START Given data
import Mathlib
import Literature.Computability.AlgebraicComplexity.NestFreeMatchingPoly
import Summits.ValiantsHypothesis.ValiantsHypothesis.Theorems.FifoMatchingNNDivisionHardSplitFace
import Summits.ValiantsHypothesis.ValiantsHypothesis.Theorems.FifoMatchingNNDivisionHardLinearTransportExplicit
import Summits.ValiantsHypothesis.ValiantsHypothesis.Theorems.FifoMatchingNNPowersNotCertificates
import Summits.ValiantsHypothesis.ValiantsHypothesis.Theorems.FifoMatchingNNMonomialCofactorHard
import Summits.ValiantsHypothesis.ValiantsHypothesis.Theorems.FifoMatchingNNDivisionHardLexTransport
import HarnessLib

/-!
# Route FifoMatching — crux `NNDivisionHard` (stmt-ValiantsHypothesis-21181): SPLIT COFACTORS `h = ι_L(f) · S'` transport to
# `f` itself — block products with a large block are not certificates

If the cofactor FACTORS through the prefix split — `h = ι_L(f) · S'` with `f` homogeneous on the arcs of `L = [0, 2b)` and `S'`
avoiding the `L`-internal arcs (crossing arcs allowed) — then the `𝟙_L`-top component of `h` is `ι_L(f) · top(S')` and the
explicit linear transport (`LinearTransport.exists_linear_transport_eq`) returns the cofactor `f` (times a positive constant):

* `isWeightedHomogeneous_rename_of_forall_eq_one` — `ι_L(f)` is `𝟙_L`-homogeneous when `f` is homogeneous;
* ★★ `complexity_nn_mul_le_of_splitCofactor` — **`L₊(NN_b · f) ≤ L₊(NN_{b+c} · ι_L(f)·S') + 2`**;
* ★★ `complexity_pow_le_of_blockPowerCofactor` — instance `f = NN_b^j`: **`L₊(NN_b^{j+1}) ≤ L₊(NN_{b+c} · ι_L(NN_b^j)·S') + 2`**,
  so by `NNPowers.exp_lower_bound_pow` (`2^{b^{1/6}} ≤ L₊(NN_b^M)`): ★★ `blockPowerCofactor_exp_bound` — **every cofactor
  `ι_L(NN_b^j) · S'` (`j ≥ 0`, `S' ≠ 0` avoiding the block-internal arcs; in particular every BLOCK PRODUCT `ι_L(NN_b) · ι_R(q)`,
  `blockProduct_exp_bound`) has `2^{b^{1/6}} ≤ L₊(NN_{b+c} · h) + 2`** — the «mixed powers» rung of `…BlockTransport` freed
  from the pinned rainbow window `a ∈ [(n−1)/3, (n−1)/2]` and from the power shape of the outside factor.

HONEST FRAMING: a rung; block products with ALL blocks small remain in the residual (see `…LocalCofactorInstances` /
`…ShortLocalConditional` for the reduction that would decide them); stmt-21181 stays OPEN; nothing here bears on `NNNotVP` or
on VP ≠ VNP (NOT proved).
References: Bürgisser 2000 Rem. 2.7 [Burgisser2000]; Jerrum–Snir 1982 §4.3 [JerrumSnir1982]; Hrubeš–Yehudayoff 2021 §6
Problem 2 [HrubesYehudayoff2021].
-/

noncomputable section

-- Sub = Summit single-conjunct layout: the duplicated namespace component is mandated by the tree.
set_option linter.dupNamespace false
set_option autoImplicit false

namespace Summit.ValiantsHypothesis.ValiantsHypothesis.Theorems.FifoMatching.NNDivisionHard.SplitCofactor

open Finset MvPolynomial Literature.Computability.AlgebraicComplexity
open Summit.ValiantsHypothesis.ValiantsHypothesis.Theorems.ZeroOneTransfer.Negative
  (topComponent topComponent_mul complexity_topComponent_le topComponent_ne_zero support_topComponent_subset
    topComponent_eq_self_of_isWeightedHomogeneous)
open Summit.ValiantsHypothesis.ValiantsHypothesis.Theorems.FifoMatching.NNDivisionHard.StackPowersQueue
  (blockEmb blockEmb_injective)
open Summit.ValiantsHypothesis.ValiantsHypothesis.Theorems.FifoMatching.NNDivisionHard.LinearTransport
  (exists_linear_transport_eq aeval_rename_of_kept aeval_eq_C_of_support eval_one_ne_zero)
open Summit.ValiantsHypothesis.ValiantsHypothesis.Theorems.FifoMatching.NNDivisionHard.SplitFace
  (lWeight blockEmbR two_mul_le blockEmbR_injective topComponent_lWeight support_rename_blockEmbR_outside)
open scoped NNReal BigOperators

/-! ### §1 Homogeneity of the block factor in the direction `𝟙_L` -/

/-- If `w ∘ ι ≡ 1` and `f` is homogeneous of degree `N`, then `ι(f)` is `w`-homogeneous of weight `N`. [folklore] -/
theorem isWeightedHomogeneous_rename_of_forall_eq_one {σ τ : Type*} {ι : τ → σ} (hι : Function.Injective ι)
    (w : σ → ℕ) (hw : ∀ t, w (ι t) = 1) {f : MvPolynomial τ ℝ≥0} {N : ℕ} (hf : f.IsHomogeneous N) :
    IsWeightedHomogeneous w (rename ι f) N := by
  classical
  intro d' hd'
  have hmem : d' ∈ (rename ι f).support := mem_support_iff.2 hd'
  rw [support_rename_of_injective hι, Finset.mem_image] at hmem
  obtain ⟨d, hd, rfl⟩ := hmem
  have h1 : Finsupp.weight w (Finsupp.mapDomain ι d) = Finsupp.weight (1 : τ → ℕ) d := by
    rw [Finsupp.weight_apply, Finsupp.weight_apply,
      Finsupp.sum_mapDomain_index (h := fun i c => c • w i) (fun _ => zero_smul ℕ _) (fun _ _ _ => add_smul _ _ _)]
    exact Finset.sum_congr rfl fun t _ => by simp only [hw t, Pi.one_apply]
  rw [h1]
  exact hf (mem_support_iff.1 hd)

variable {b c : ℕ}

/-- `𝟙_L ∘ ι_L ≡ 1`. [folklore] -/
theorem lWeight_blockEmb (t : Fin (2 * b) × Fin (2 * b)) : lWeight b c (blockEmb (two_mul_le b c) t) = 1 := by
  unfold lWeight
  rw [if_pos ⟨t.1.isLt, t.2.isLt⟩]

/-! ### §2 Split cofactors transport to their block factor -/

/-- ★★ **SPLIT COFACTORS.**  If `h = ι_L(f) · S'` with `f ≠ 0` homogeneous on the arcs of the prefix block and `S' ≠ 0` avoiding
the block-internal arcs, then `L₊(NN_b · f) ≤ L₊(NN_{b+c} · h) + 2`. [cite: Burgisser2000, Rem. 2.7] -/
theorem complexity_nn_mul_le_of_splitCofactor {f : MvPolynomial (Fin (2 * b) × Fin (2 * b)) ℝ≥0} {N : ℕ}
    (hf : f.IsHomogeneous N) (hf0 : f ≠ 0) {S' : MvPolynomial (Fin (2 * (b + c)) × Fin (2 * (b + c))) ℝ≥0}
    (hS'0 : S' ≠ 0) (hS' : ∀ m ∈ S'.support, ∀ e ∈ m.support, e ∉ Set.range (blockEmb (two_mul_le b c))) :
    complexity (nestFreeMatchingPoly b ℝ≥0 * f) ≤
      complexity (nestFreeMatchingPoly (b + c) ℝ≥0 * (rename (blockEmb (two_mul_le b c)) f * S')) + 2 := by
  classical
  set ι := blockEmb (two_mul_le b c) with hιdef
  have hι : Function.Injective ι := blockEmb_injective _
  let a : Fin (2 * (b + c)) × Fin (2 * (b + c)) → MvPolynomial (Fin (2 * (b + c)) × Fin (2 * (b + c))) ℝ≥0 :=
    fun e => if e ∈ Set.range ι then X e else 1
  have hK : ∀ e, e ∈ Set.range ι → a e = X e := fun e he => by simp only [a, if_pos he]
  have hK' : ∀ e, e ∉ Set.range ι → a e = 1 := fun e he => by simp only [a, if_neg he]
  have hKι : ∀ t, a (ι t) = X (ι t) := fun t => hK _ ⟨t, rfl⟩
  have hh : rename ι f * S' ≠ 0 := mul_ne_zero ((map_ne_zero_iff _ (rename_injective _ hι)).2 hf0) hS'0
  obtain ⟨g, -, hgb, -, hg⟩ := exists_linear_transport_eq hι (lWeight b c) topComponent_lWeight
    (fun h0 => MonomialCofactor.nn_ne_zero c (rename_injective _ blockEmbR_injective (by rw [h0, map_zero])))
    (support_rename_blockEmbR_outside _) a hK hK' hh
  -- the top component of the split cofactor and its substitution
  have htopf : topComponent (lWeight b c) (rename ι f) = rename ι f :=
    topComponent_eq_self_of_isWeightedHomogeneous _
      (isWeightedHomogeneous_rename_of_forall_eq_one hι (lWeight b c) lWeight_blockEmb hf)
  set S'' := topComponent (lWeight b c) S' with hS''
  have hS''0 : S'' ≠ 0 := topComponent_ne_zero _ hS'0
  have hS''out : ∀ m ∈ S''.support, ∀ e ∈ m.support, e ∉ Set.range ι :=
    fun m hm => hS' m (support_topComponent_subset _ S' hm)
  set κ := eval (fun _ => (1 : ℝ≥0)) S'' with hκ
  have hκ0 : κ ≠ 0 := eval_one_ne_zero hS''0
  have hC : aeval a S'' = C κ := aeval_eq_C_of_support (Set.range ι) a hK' hS''out
  have hgf : g = f * C κ := by
    apply rename_injective ι hι
    rw [hg, topComponent_mul, htopf, map_mul, aeval_rename_of_kept ι a hKι, hC, map_mul, rename_C]
  -- remove the constant
  have H3 : nestFreeMatchingPoly b ℝ≥0 * f = nestFreeMatchingPoly b ℝ≥0 * g * C κ⁻¹ := by
    rw [hgf, mul_assoc, mul_assoc, ← C_mul, mul_inv_cancel₀ hκ0, C_1, mul_one]
  calc complexity (nestFreeMatchingPoly b ℝ≥0 * f)
      = complexity (nestFreeMatchingPoly b ℝ≥0 * g * C κ⁻¹) := by rw [← H3]
    _ ≤ complexity (nestFreeMatchingPoly b ℝ≥0 * g) +
        complexity (C κ⁻¹ : MvPolynomial (Fin (2 * b) × Fin (2 * b)) ℝ≥0) + 1 := complexity_mul_le_holds _ _
    _ = complexity (nestFreeMatchingPoly b ℝ≥0 * g) + 1 := by rw [complexity_C_holds, add_zero]
    _ ≤ complexity (nestFreeMatchingPoly (b + c) ℝ≥0 * (rename ι f * S')) + 1 + 1 := by gcongr
    _ = _ := rfl

/-- ★★ **BLOCK-POWER COFACTORS.**  For `h = ι_L(NN_b^j) · S'` (`S' ≠ 0` avoiding the block-internal arcs):
`L₊(NN_b^{j+1}) ≤ L₊(NN_{b+c} · h) + 2`. [cite: JerrumSnir1982, §4.3] -/
theorem complexity_pow_le_of_blockPowerCofactor (j : ℕ) {S' : MvPolynomial (Fin (2 * (b + c)) × Fin (2 * (b + c))) ℝ≥0}
    (hS'0 : S' ≠ 0) (hS' : ∀ m ∈ S'.support, ∀ e ∈ m.support, e ∉ Set.range (blockEmb (two_mul_le b c))) :
    complexity (nestFreeMatchingPoly b ℝ≥0 ^ (j + 1)) ≤
      complexity (nestFreeMatchingPoly (b + c) ℝ≥0 *
        (rename (blockEmb (two_mul_le b c)) (nestFreeMatchingPoly b ℝ≥0 ^ j) * S')) + 2 := by
  have H := complexity_nn_mul_le_of_splitCofactor ((nestFreeMatchingPoly_isHomogeneous b).pow j)
    (pow_ne_zero j (MonomialCofactor.nn_ne_zero b)) hS'0 hS'
  rwa [← pow_succ'] at H

/-- ★★ **BLOCK-POWER COFACTORS ARE EXPONENTIALLY EXPENSIVE in the block size**: eventually in `b`, for all `c, j` and every
`S' ≠ 0` avoiding the internal arcs of the prefix block, `2^{b^{1/6}} ≤ L₊(NN_{b+c} · ι_L(NN_b^j)·S') + 2` — in particular for
every block product `ι_L(NN_b) · ι_R(q)`, `q ≠ 0`. [cite: JerrumSnir1982, §4.3] [cite: HrubesYehudayoff2021, §6 Problem 2] -/
theorem blockPowerCofactor_exp_bound : ∃ b₀ : ℕ, ∀ b : ℕ, b₀ ≤ b → ∀ c j : ℕ,
    ∀ S' : MvPolynomial (Fin (2 * (b + c)) × Fin (2 * (b + c))) ℝ≥0, S' ≠ 0 →
    (∀ m ∈ S'.support, ∀ e ∈ m.support, e ∉ Set.range (blockEmb (two_mul_le b c))) →
    (2 : ℝ) ^ ((b : ℝ) ^ ((1 : ℝ) / 6)) ≤
      (complexity (nestFreeMatchingPoly (b + c) ℝ≥0 *
        (rename (blockEmb (two_mul_le b c)) (nestFreeMatchingPoly b ℝ≥0 ^ j) * S')) : ℝ) + 2 := by
  obtain ⟨b₀, hb₀⟩ := NNPowers.exp_lower_bound_pow
  refine ⟨b₀, fun b hb c j S' hS'0 hS' => ?_⟩
  have H := complexity_pow_le_of_blockPowerCofactor (c := c) j hS'0 hS'
  have H' : (complexity (nestFreeMatchingPoly b ℝ≥0 ^ (j + 1)) : ℝ) ≤
      (complexity (nestFreeMatchingPoly (b + c) ℝ≥0 *
        (rename (blockEmb (two_mul_le b c)) (nestFreeMatchingPoly b ℝ≥0 ^ j) * S')) : ℝ) + 2 := by
    exact_mod_cast H
  exact (hb₀ b hb (j + 1) (by omega)).trans H'

/-- ★ **BLOCK PRODUCTS with a large first block**: for `q ≠ 0` on the arcs of `[0, 2c)`, the cofactor `ι_L(NN_b) · ι_R(q)` has
`2^{b^{1/6}} ≤ L₊(NN_{b+c} · ι_L(NN_b)·ι_R(q)) + 2`, eventually in `b`. [cite: JerrumSnir1982, §4.3] -/
theorem blockProduct_exp_bound : ∃ b₀ : ℕ, ∀ b : ℕ, b₀ ≤ b → ∀ c : ℕ,
    ∀ q : MvPolynomial (Fin (2 * c) × Fin (2 * c)) ℝ≥0, q ≠ 0 →
    (2 : ℝ) ^ ((b : ℝ) ^ ((1 : ℝ) / 6)) ≤
      (complexity (nestFreeMatchingPoly (b + c) ℝ≥0 *
        (rename (blockEmb (two_mul_le b c)) (nestFreeMatchingPoly b ℝ≥0) * rename (blockEmbR b c) q)) : ℝ) + 2 := by
  obtain ⟨b₀, hb₀⟩ := blockPowerCofactor_exp_bound
  refine ⟨b₀, fun b hb c q hq => ?_⟩
  have H := hb₀ b hb c 1 (rename (blockEmbR b c) q)
    (fun h0 => hq (rename_injective _ blockEmbR_injective (by rw [h0, map_zero])))
    (support_rename_blockEmbR_outside q)
  rwa [pow_one] at H

/-! ### §3 The suffix side (no homogeneity needed: `𝟙_L` vanishes on the suffix block) -/

/-- `𝟙_L ∘ ι_R ≡ 0`. [folklore] -/
theorem lWeight_blockEmbR (t : Fin (2 * c) × Fin (2 * c)) : lWeight b c (blockEmbR b c t) = 0 := by
  unfold lWeight
  rw [if_neg]
  rintro ⟨h1, -⟩
  exact absurd h1 (by simp [blockEmbR, SplitFace.val_shiftR])

/-- ★★ **SPLIT COFACTORS, SUFFIX SIDE.**  If `h = S' · ι_R(f)` with `f ≠ 0` ANY polynomial on the arcs of the suffix block and
`S' ≠ 0` avoiding the suffix-internal arcs, then `L₊(NN_c · f) ≤ L₊(NN_{b+c} · h) + 2` (the direction `𝟙_L` vanishes on the
suffix block, so no homogeneity of `f` is needed: `LexTransport.topComponent_rename_eq_self`). [cite: Burgisser2000, Rem. 2.7] -/
theorem complexity_nn_mul_le_of_splitCofactor_suffix {f : MvPolynomial (Fin (2 * c) × Fin (2 * c)) ℝ≥0} (hf0 : f ≠ 0)
    {S' : MvPolynomial (Fin (2 * (b + c)) × Fin (2 * (b + c))) ℝ≥0} (hS'0 : S' ≠ 0)
    (hS' : ∀ m ∈ S'.support, ∀ e ∈ m.support, e ∉ Set.range (blockEmbR b c)) :
    complexity (nestFreeMatchingPoly c ℝ≥0 * f) ≤
      complexity (nestFreeMatchingPoly (b + c) ℝ≥0 * (S' * rename (blockEmbR b c) f)) + 2 := by
  classical
  set ι := blockEmbR b c with hιdef
  have hι : Function.Injective ι := blockEmbR_injective
  let a : Fin (2 * (b + c)) × Fin (2 * (b + c)) → MvPolynomial (Fin (2 * (b + c)) × Fin (2 * (b + c))) ℝ≥0 :=
    fun e => if e ∈ Set.range ι then X e else 1
  have hK : ∀ e, e ∈ Set.range ι → a e = X e := fun e he => by simp only [a, if_pos he]
  have hK' : ∀ e, e ∉ Set.range ι → a e = 1 := fun e he => by simp only [a, if_neg he]
  have hKι : ∀ t, a (ι t) = X (ι t) := fun t => hK _ ⟨t, rfl⟩
  have hh : S' * rename ι f ≠ 0 := mul_ne_zero hS'0 ((map_ne_zero_iff _ (rename_injective _ hι)).2 hf0)
  obtain ⟨g, -, hgb, -, hg⟩ := exists_linear_transport_eq hι (lWeight b c) (topComponent_lWeight.trans (mul_comm _ _))
    (fun h0 => MonomialCofactor.nn_ne_zero b
      (rename_injective _ (blockEmb_injective (two_mul_le b c)) (by rw [h0, map_zero])))
    (SplitFace.support_rename_blockEmb_outside _) a hK hK' hh
  have htopf : topComponent (lWeight b c) (rename ι f) = rename ι f :=
    LexTransport.topComponent_rename_eq_self hι (lWeight b c) lWeight_blockEmbR f
  set S'' := topComponent (lWeight b c) S' with hS''
  have hS''0 : S'' ≠ 0 := topComponent_ne_zero _ hS'0
  have hS''out : ∀ m ∈ S''.support, ∀ e ∈ m.support, e ∉ Set.range ι :=
    fun m hm => hS' m (support_topComponent_subset _ S' hm)
  set κ := eval (fun _ => (1 : ℝ≥0)) S'' with hκ
  have hκ0 : κ ≠ 0 := eval_one_ne_zero hS''0
  have hC : aeval a S'' = C κ := aeval_eq_C_of_support (Set.range ι) a hK' hS''out
  have hgf : g = C κ * f := by
    apply rename_injective ι hι
    rw [hg, topComponent_mul, htopf, map_mul, aeval_rename_of_kept ι a hKι, hC, map_mul, rename_C]
  have H3 : nestFreeMatchingPoly c ℝ≥0 * f = C κ⁻¹ * (nestFreeMatchingPoly c ℝ≥0 * g) := by
    rw [hgf, show C κ⁻¹ * (nestFreeMatchingPoly c ℝ≥0 * (C κ * f)) = C (κ⁻¹ * κ) * (nestFreeMatchingPoly c ℝ≥0 * f) by
      rw [C_mul]; ring, inv_mul_cancel₀ hκ0, C_1, one_mul]
  calc complexity (nestFreeMatchingPoly c ℝ≥0 * f)
      = complexity (C κ⁻¹ * (nestFreeMatchingPoly c ℝ≥0 * g)) := by rw [← H3]
    _ ≤ complexity (C κ⁻¹ : MvPolynomial (Fin (2 * c) × Fin (2 * c)) ℝ≥0) +
        complexity (nestFreeMatchingPoly c ℝ≥0 * g) + 1 := complexity_mul_le_holds _ _
    _ = complexity (nestFreeMatchingPoly c ℝ≥0 * g) + 1 := by rw [complexity_C_holds, zero_add]
    _ ≤ complexity (nestFreeMatchingPoly (b + c) ℝ≥0 * (S' * rename ι f)) + 1 + 1 := by gcongr
    _ = _ := rfl

/-- ★★ **BLOCK-POWER COFACTORS, SUFFIX SIDE**: `h = S' · ι_R(NN_c^j)` ⇒ `2^{c^{1/6}} ≤ L₊(NN_{b+c} · h) + 2`, eventually in `c`.
[cite: JerrumSnir1982, §4.3] -/
theorem blockPowerCofactor_exp_bound_suffix : ∃ c₀ : ℕ, ∀ c : ℕ, c₀ ≤ c → ∀ b j : ℕ,
    ∀ S' : MvPolynomial (Fin (2 * (b + c)) × Fin (2 * (b + c))) ℝ≥0, S' ≠ 0 →
    (∀ m ∈ S'.support, ∀ e ∈ m.support, e ∉ Set.range (blockEmbR b c)) →
    (2 : ℝ) ^ ((c : ℝ) ^ ((1 : ℝ) / 6)) ≤
      (complexity (nestFreeMatchingPoly (b + c) ℝ≥0 *
        (S' * rename (blockEmbR b c) (nestFreeMatchingPoly c ℝ≥0 ^ j))) : ℝ) + 2 := by
  obtain ⟨c₀, hc₀⟩ := NNPowers.exp_lower_bound_pow
  refine ⟨c₀, fun c hc b j S' hS'0 hS' => ?_⟩
  have H := complexity_nn_mul_le_of_splitCofactor_suffix (b := b)
    (pow_ne_zero j (MonomialCofactor.nn_ne_zero c)) hS'0 hS'
  rw [← pow_succ'] at H
  have H' : (complexity (nestFreeMatchingPoly c ℝ≥0 ^ (j + 1)) : ℝ) ≤
      (complexity (nestFreeMatchingPoly (b + c) ℝ≥0 *
        (S' * rename (blockEmbR b c) (nestFreeMatchingPoly c ℝ≥0 ^ j))) : ℝ) + 2 := by
    exact_mod_cast H
  exact (hc₀ c hc (j + 1) (by omega)).trans H'

end Summit.ValiantsHypothesis.ValiantsHypothesis.Theorems.FifoMatching.NNDivisionHard.SplitCofactor

end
END Given data
* **Work order**:
Only one stretch is wanted, so please give again exactly the lines from the start of the data through the line containing "for the reduction", both ends included.

* **Task result**:
import Mathlib
import Literature.Computability.AlgebraicComplexity.NestFreeMatchingPoly
import Summits.ValiantsHypothesis.ValiantsHypothesis.Theorems.FifoMatchingNNDivisionHardSplitFace
import Summits.ValiantsHypothesis.ValiantsHypothesis.Theorems.FifoMatchingNNDivisionHardLinearTransportExplicit
import Summits.ValiantsHypothesis.ValiantsHypothesis.Theorems.FifoMatchingNNPowersNotCertificates
import Summits.ValiantsHypothesis.ValiantsHypothesis.Theorems.FifoMatchingNNMonomialCofactorHard
import Summits.ValiantsHypothesis.ValiantsHypothesis.Theorems.FifoMatchingNNDivisionHardLexTransport
import HarnessLib

/-!
# Route FifoMatching — crux `NNDivisionHard` (stmt-ValiantsHypothesis-21181): SPLIT COFACTORS `h = ι_L(f) · S'` transport to
# `f` itself — block products with a large block are not certificates

If the cofactor FACTORS through the prefix split — `h = ι_L(f) · S'` with `f` homogeneous on the arcs of `L = [0, 2b)` and `S'`
avoiding the `L`-internal arcs (crossing arcs allowed) — then the `𝟙_L`-top component of `h` is `ι_L(f) · top(S')` and the
explicit linear transport (`LinearTransport.exists_linear_transport_eq`) returns the cofactor `f` (times a positive constant):

* `isWeightedHomogeneous_rename_of_forall_eq_one` — `ι_L(f)` is `𝟙_L`-homogeneous when `f` is homogeneous;
* ★★ `complexity_nn_mul_le_of_splitCofactor` — **`L₊(NN_b · f) ≤ L₊(NN_{b+c} · ι_L(f)·S') + 2`**;
* ★★ `complexity_pow_le_of_blockPowerCofactor` — instance `f = NN_b^j`: **`L₊(NN_b^{j+1}) ≤ L₊(NN_{b+c} · ι_L(NN_b^j)·S') + 2`**,
  so by `NNPowers.exp_lower_bound_pow` (`2^{b^{1/6}} ≤ L₊(NN_b^M)`): ★★ `blockPowerCofactor_exp_bound` — **every cofactor
  `ι_L(NN_b^j) · S'` (`j ≥ 0`, `S' ≠ 0` avoiding the block-internal arcs; in particular every BLOCK PRODUCT `ι_L(NN_b) · ι_R(q)`,
  `blockProduct_exp_bound`) has `2^{b^{1/6}} ≤ L₊(NN_{b+c} · h) + 2`** — the «mixed powers» rung of `…BlockTransport` freed
  from the pinned rainbow window `a ∈ [(n−1)/3, (n−1)/2]` and from the power shape of the outside factor.

HONEST FRAMING: a rung; block products with ALL blocks small remain in the residual (see `…LocalCofactorInstances` /
`…ShortLocalConditional` for the reduction that would decide them); stmt-21181 stays OPEN; nothing here bears on `NNNotVP` or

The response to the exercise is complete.